The probability density of a single standard normal variable is $$ f_{N(0,1)}(x) = \frac{e^{-x^2/2}}{\sqrt{2\pi}} . $$

But we can take $n$ independently distributed variables with this same density and using them to determine the $n$ coordinates of a vector in an $n$-dimensional Euclidean vector space. We get a vector $\mathbf x$ with coordinates $(x_1, x_2, x_3, \ldots, x_n).$ Since the variables are all independent, we can get the density of their joint distribution at that point just by multiplying together their univariate densities at $x_1,$ $x_2,$, $x_3,$ etc. That is, the density of the joint distribution at $\mathbf x$ is \begin{align} f(x_1, x_2, x_3, \ldots, x_n) &= f_{N(0,1)}(x_1) f_{N(0,1)}(x_2) f_{N(0,1)}(x_3) \cdots f_{N(0,1)}(x_n) \\ &= \left(\frac{e^{-x_1^2/2}}{\sqrt{2\pi}} \right) \left(\frac{e^{-x_2^2/2}}{\sqrt{2\pi}} \right) \left(\frac{e^{-x_3^2/2}}{\sqrt{2\pi}} \right)\cdots \left(\frac{e^{-x_n^2/2}}{\sqrt{2\pi}} \right) \\ &= \frac{e^{-(x_1^2 + x_2^2 + x_3^2 + \cdots + x_n^2)/2}}{(2\pi)^{n/2}} \end{align}

But in $n$ dimensions, the length of a vector with coordinates $(x_1, x_2, x_3, \ldots, x_n)$ is $\sqrt{x_1^2 + x_2^2 + x_3^2 + \cdots + x_n^2}.$ So if we let $r = \sqrt{x_1^2 + x_2^2 + x_3^2 + \cdots + x_n^2}$ (that is, $r$ is the length of the random vector $\mathbf x$), then $$ f(x_1, x_2, x_3, \ldots, x_n) = \frac{e^{-r^2/2}}{(2\pi)^{n/2}}. $$

That is, the distribution $f$ is spherically symmetric--it is a function purely of the length of the vector, without regard for its direction. The density at distance $r$ from the origin is the same in every direction; every direction is equally likely.

OK, so now we have a random vector of some random length, equally likely to be in any direction. But you want a unit vector pointing in a random direction. So we take our random vector of random length, and find the unit vector in the same direction (which is still equally likely to be any direction).

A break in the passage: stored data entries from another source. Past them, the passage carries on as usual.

import Mathlib
import Summits.Ventures.PercRepro.TriangleCapEqualityLemmas
import Summits.Ventures.PercRepro.TriangleCapDenseEquality

/-!
# PercRepro — THE EQUALITY LOCUS OF THE CLOSED FORM: the extremal `K₄⁻`-free graphs of the cherry table are
the complete bipartite graphs `K_{a, k−a}` minus a star (p3, gen 41; part 168)

On the cell `m = a (k − a) − r` with `3 ≤ a`, `2a + r ≤ k` and `k ≥ r + 7`, a `K₄⁻`-free graph `D` on `k`
vertices attains the closed form `Σ_v d(v)² = m k − r (k − 1 − r)` (equivalently `2·Σ_v C(d(v), 2) =
m (k − 2) − r (k − 1 − r)`, the maximum of part 162) **iff** there are a vertex set `A` with `|A| = a` and a
vertex `v` such that every edge of `D` crosses `A` and every cross pair of `A`, `Aᶜ` missing from `D` contains `v`:
`D` is `K_{a, k−a}` minus a star of `r` edges at one vertex (`closed_form_eq_iff`, `closed_form_equality_locus`).
The proof is a strong induction on `r` through the equality cases of the degree argument (part 167): at `r = 0`
the diagonal's locus (part 132: complete bipartite spanning, `k ≥ 7`) with `|A| ∈ {a, k − a}`; at `r ≥ 1` an
extremal graph has a vertex `z` of degree `< a`, its deletion is within the row and tight, so `z` has degree `a − 1`
or `a − r`, its neighbours sit at the cap `k − a`, `D − z` is extremal on the cell `r + d − a ≤ r − 1` at `k − 1`
(hence `≤ K(A', A'ᶜ)` with `|A'| = a` by induction), and the transport lifts the bipartition to `D` (when
`k − 1 = 2a` the cell forces `r = 1` and `k ≥ 8` gives `a ≥ 4`, so `z` has `≥ 3` neighbours and `K₄⁻`-freeness
keeps them on one side). The bound `k ≥ r + 7` is sharp: at `(k, a, r) = (7, 3, 1)` the graph `K_{3,3}` plus a
vertex joined to the two ends of an edge is extremal and not bipartite, and at `k − r = 6` the prism-hanging family
of §10as(d) appears. Given the bipartition, the star shape of the missing pairs is the equality clause of the
bipartite sub-problem (part 165). Axioms: standard.
-/

namespace PercRepro

namespace TriangleCap

namespace C047

open Finset

universe u

variable {V : Type*} [Fintype V] [DecidableEq V]

/-- The cell in the two coordinates: `m + a² + r = a k`, `a ≤ k` ⇒ `m + r = a (k − a)`. -/
theorem cell_edges (a r k m : ℕ) (hm : m + a * a + r = a * k) (hak : a ≤ k) : m + r = a * (k - a) := by
  obtain ⟨c, rfl⟩ : ∃ c, k = a + c := ⟨k - a, by omega⟩
  rw [Nat.add_sub_cancel_left]
  nlinarith [hm]

omit [Fintype V] [DecidableEq V] in
/-- A complete bipartite spanning graph is a spanning subgraph of `K(A, Aᶜ)`. -/
theorem bipSub_of_xor (D : SimpleGraph V) (A : Finset V) (hA : ∀ x y, D.Adj x y ↔ Xor (x ∈ A) (y ∈ A)) :
    BipSub D A := by
  intro x y h
  rw [hA] at h
  rcases h with ⟨h1, h2⟩ | ⟨h1, h2⟩
  · exact ⟨fun _ => h2, fun _ => h1⟩
  · exact ⟨fun h => absurd h h2, fun h => absurd h1 h⟩

/-- `x (k − x) = a (k − a)` with `x, a ≤ k` ⇒ `x = a` or `x = k − a`. -/
theorem eq_or_eq_of_mul_sub_eq (x a k : ℕ) (hx : x ≤ k) (ha : a ≤ k) (h : x * (k - x) = a * (k - a)) :
    x = a ∨ x + a = k := by
  obtain ⟨c, rfl⟩ : ∃ c, k = x + c := ⟨k - x, by omega⟩
  obtain ⟨e, he⟩ : ∃ e, x + c = a + e := ⟨x + c - a, by omega⟩
  rw [Nat.add_sub_cancel_left, he, Nat.add_sub_cancel_left] at h
  -- `x c = a e` with `x + c = a + e`: `(x − a)(x − e) = 0` over `ℤ`
  have hz : ((x : ℤ) - a) * ((x : ℤ) - e) = 0 := by
    have h1 : (x : ℤ) * c = a * e := by exact_mod_cast h
    have h2 : (x : ℤ) + c = a + e := by exact_mod_cast he
    nlinarith [h1, h2]
  rcases mul_eq_zero.mp hz with h0 | h0
  · left; omega
  · right; omega

/-- **THE EQUALITY LOCUS BY STRONG INDUCTION ON `r`, EVERY VERTEX TYPE:** on `n` vertices, `K₄⁻`-free, `3 ≤ a`,
`2a + r ≤ n`, `r + 7 ≤ n`, `m + a² + r = a n`, `Σ_v d(v)² + r (n − 1 − r) = m n` ⇒ `D` is a spanning subgraph
of `K(A, Aᶜ)` for some `A` with `|A| = a`. -/
theorem equality_locus_aux (r : ℕ) :
    ∀ (W : Type u) [Fintype W] [DecidableEq W] (D : SimpleGraph W) [DecidableRel D.Adj], K4mFree D →
      ∀ a, 3 ≤ a → 2 * a + r ≤ Fintype.card W → r + 7 ≤ Fintype.card W →
      D.edgeFinset.card + a * a + r = a * Fintype.card W →
      ∑ v, deg D v * deg D v + r * (Fintype.card W - 1 - r) = D.edgeFinset.card * Fintype.card W →
      ∃ A : Finset W, A.card = a ∧ BipSub D A := by
  refine Nat.strong_induction_on r ?_
  intro r ih W _ _ D _ hK a ha hk hk7 hm heq
  rcases Nat.eq_zero_or_pos r with hr0 | hr1
  · -- the diagonal: complete bipartite spanning with `|A| ∈ {a, k − a}`
    subst hr0
    simp only [zero_mul, add_zero] at heq
    have h2 : 2 * cherries D + 2 * D.edgeFinset.card = D.edgeFinset.card * Fintype.card W := by
      have := two_mul_cherries_add D
      have := sum_deg_eq D
      omega
    obtain ⟨A, hA⟩ := (dense_eq_iff D hK (by omega)).mp h2
    have hsub : BipSub D A := bipSub_of_xor D A hA
    have hcardE := card_edges_eq_of_complete_bipartite D A hA
    have hcell : D.edgeFinset.card = a * (Fintype.card W - a) := by
      have := cell_edges a 0 (Fintype.card W) D.edgeFinset.card (by simpa using hm) (by omega)
      simpa using this
    rcases eq_or_eq_of_mul_sub_eq A.card a (Fintype.card W) (card_le_univ A) (by omega) (by omega) with h | h
    · exact ⟨A, h, hsub⟩
    · refine ⟨Aᶜ, by rw [card_compl]; omega, bipSub_compl D A hsub⟩
  -- `r ≥ 1`: the max-degree cap
  have hcap : ∀ v, deg D v + a ≤ Fintype.card W := fun v =>
    deg_add_le_card_of_dense D hK a ha (by omega)
      (cap_arith a (Fintype.card W) D.edgeFinset.card r (by omega) hk hm) v
  by_cases hdeg : ∀ z, a ≤ deg D z
  · -- every degree `≥ a`: strictly below the closed form
    exfalso
    have h1 := band_stability_of_min_degree_strict D a r hcap hdeg (by omega) hm
    have h2 : r * (Fintype.card W - 1 - r) < r * Fintype.card W :=
      Nat.mul_lt_mul_of_pos_left (by omega) hr1
    omega
  push Not at hdeg
  obtain ⟨z, hz⟩ := hdeg
  rcases Nat.lt_or_ge (r + deg D z) a with hcross | hwithin
  · -- across the row: never tight
    exfalso
    have := band_of_low_degree_cross_strict D hK a r hcap (z := z) (by omega) (by omega) (by omega) hm
    omega
  · -- within the row: tight deletion, induction on `D − z`, transport
    have hK' := k4mFree_del D hK z
    have hcard' := card_del z
    have hedges' := card_edges_del D z
    have hak : a * Fintype.card W = a * Fintype.card {v : W // v ≠ z} + a := by
      rw [← hcard']
      ring
    have hm' : (del D z).edgeFinset.card + a * a + (r + deg D z - a) = a * Fintype.card {v : W // v ≠ z} := by
      omega
    have hrow := closed_form_stability (del D z) hK' a (r + deg D z - a) ha (by omega) hm'
    obtain ⟨hcase, hnb, heq'⟩ :=
      band_of_low_degree_eq D a r hcap (z := z) (by omega) hwithin (by omega) hm hrow heq
    obtain ⟨A', hA', hsub'⟩ := ih (r + deg D z - a) (by omega) {v : W // v ≠ z} (del D z) hK' a ha (by omega)
      (by omega) hm' heq'
    apply bipSub_of_del D hK z a A' hA' hsub' hnb
    omega

/-- **EVERY EXTREMAL GRAPH IS BIPARTITE WITH PARTS `a`, `k − a`:** `K₄⁻`-free, `3 ≤ a`, `2a + r ≤ k`,
`r + 7 ≤ k`, `m + a² + r = a k`, `Σ_v d(v)² + r (k − 1 − r) = m k` ⇒ `D ≤ K(A, Aᶜ)` for some `A` with `|A| = a`. -/
theorem bipSub_of_closed_form_eq (D : SimpleGraph V) [DecidableRel D.Adj] (hK : K4mFree D) (a r : ℕ)
    (ha : 3 ≤ a) (hk : 2 * a + r ≤ Fintype.card V) (hk7 : r + 7 ≤ Fintype.card V)
    (hm : D.edgeFinset.card + a * a + r = a * Fintype.card V)
    (heq : ∑ v, deg D v * deg D v + r * (Fintype.card V - 1 - r) = D.edgeFinset.card * Fintype.card V) :
    ∃ A : Finset V, A.card = a ∧ BipSub D A :=
  equality_locus_aux r V D hK a ha hk hk7 hm heq

/-- **THE EQUALITY LOCUS OF THE CLOSED FORM (degree form, every vertex type):** `K₄⁻`-free, `3 ≤ a`,
`2a + r ≤ k`, `r + 7 ≤ k`, `m + a² + r = a k`: `Σ_v d(v)² + r (k − 1 − r) = m k` iff `D` is a spanning subgraph
of some `K(A, Aᶜ)` with `|A| = a` whose missing cross pairs form a star — `K_{a, k−a}` minus `r` edges at one
vertex. -/
theorem closed_form_eq_iff (D : SimpleGraph V) [DecidableRel D.Adj] (hK : K4mFree D) (a r : ℕ) (ha : 3 ≤ a)
    (hk : 2 * a + r ≤ Fintype.card V) (hk7 : r + 7 ≤ Fintype.card V)
    (hm : D.edgeFinset.card + a * a + r = a * Fintype.card V) :
    ∑ v, deg D v * deg D v + r * (Fintype.card V - 1 - r) = D.edgeFinset.card * Fintype.card V ↔
      ∃ (A : Finset V) (v : V), A.card = a ∧ BipSub D A ∧ MissingStar D A v := by
  have hcell := cell_edges a r (Fintype.card V) D.edgeFinset.card hm (by omega)
  constructor
  · intro heq
    obtain ⟨A, hA, hsub⟩ := bipSub_of_closed_form_eq D hK a r ha hk hk7 hm heq
    obtain ⟨v, hv⟩ := exists_missingStar_of_closed_form_eq D A hsub a r hA hcell (by omega) heq
    exact ⟨A, v, hA, hsub, hv⟩
  · rintro ⟨A, v, hA, hsub, hv⟩
    exact closed_form_eq_of_missingStar D A hsub hv a r hA hcell (by omega)

/-- **THE EQUALITY LOCUS OF THE CLOSED FORM ON `Fin k` (cherry form):** for `3 ≤ a`, `2a + r ≤ k`, `r + 7 ≤ k`,
a `K₄⁻`-free graph on `Fin k` with `a (k − a) − r` edges attains the maximum `2·Σ_v C(d(v), 2) =
(a (k − a) − r)(k − 2) − r (k − 1 − r)` of the cherry table iff it is `K_{a, k−a}` minus a star of `r` edges at one
vertex: some `A` with `|A| = a` and some `v` with every edge crossing `A` and every missing cross pair through `v`. -/
theorem closed_form_equality_locus (k a r : ℕ) (ha : 3 ≤ a) (hk : 2 * a + r ≤ k) (hk7 : r + 7 ≤ k)
    (D : SimpleGraph (Fin k)) [DecidableRel D.Adj] (hK : K4mFree D) (hD : D.edgeFinset.card = a * (k - a) - r) :
    2 * cherries D + r * (k - 1 - r) = (a * (k - a) - r) * (k - 2) ↔
      ∃ (A : Finset (Fin k)) (v : Fin k), A.card = a ∧ BipSub D A ∧ MissingStar D A v := by
  have hcard : Fintype.card (Fin k) = k := Fintype.card_fin k
  have hrle : r ≤ a * (k - a) := by
    obtain ⟨c, hc⟩ : ∃ c, k = a + c := ⟨k - a, by omega⟩
    rw [hc, Nat.add_sub_cancel_left]
    have : c ≤ a * c := Nat.le_mul_of_pos_left c (by omega)
    omega
  have hm : D.edgeFinset.card + a * a + r = a * Fintype.card (Fin k) := by
    rw [hcard, hD]
    obtain ⟨c, hc⟩ : ∃ c, k = a + c := ⟨k - a, by omega⟩
    rw [hc, Nat.add_sub_cancel_left] at hrle ⊢
    obtain ⟨q, hq⟩ : ∃ q, a * c = r + q := ⟨a * c - r, by omega⟩
    rw [hq, Nat.add_sub_cancel_left]
    nlinarith [hq]
  rw [← closed_form_eq_iff D hK a r ha (by rw [hcard]; exact hk) (by rw [hcard]; exact hk7) hm, hcard, ← hD]
  have h2 := two_mul_cherries_add D
  have h3 := sum_deg_eq D
  have e : D.edgeFinset.card * (k - 2) + 2 * D.edgeFinset.card = D.edgeFinset.card * k := by
    rw [mul_comm 2, ← Nat.mul_add, Nat.sub_add_cancel (by omega : 2 ≤ k)]
  omega

end C047

end TriangleCap

end PercRepro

We do this by dividing by the length of the vector: $$ \mathbf d = \frac{\mathbf x}{r} = \frac{(x_1, x_2, x_3, \ldots, x_n)} {\sqrt{x_1^2 + x_2^2 + x_3^2 + \cdots + x_n^2}} = \left(\sum_{i=0}^n x_i^2\right)^{-1/2} (x_1, x_2, x_3, \ldots, x_n). $$

And there's the formula given in the mathoverflow answer.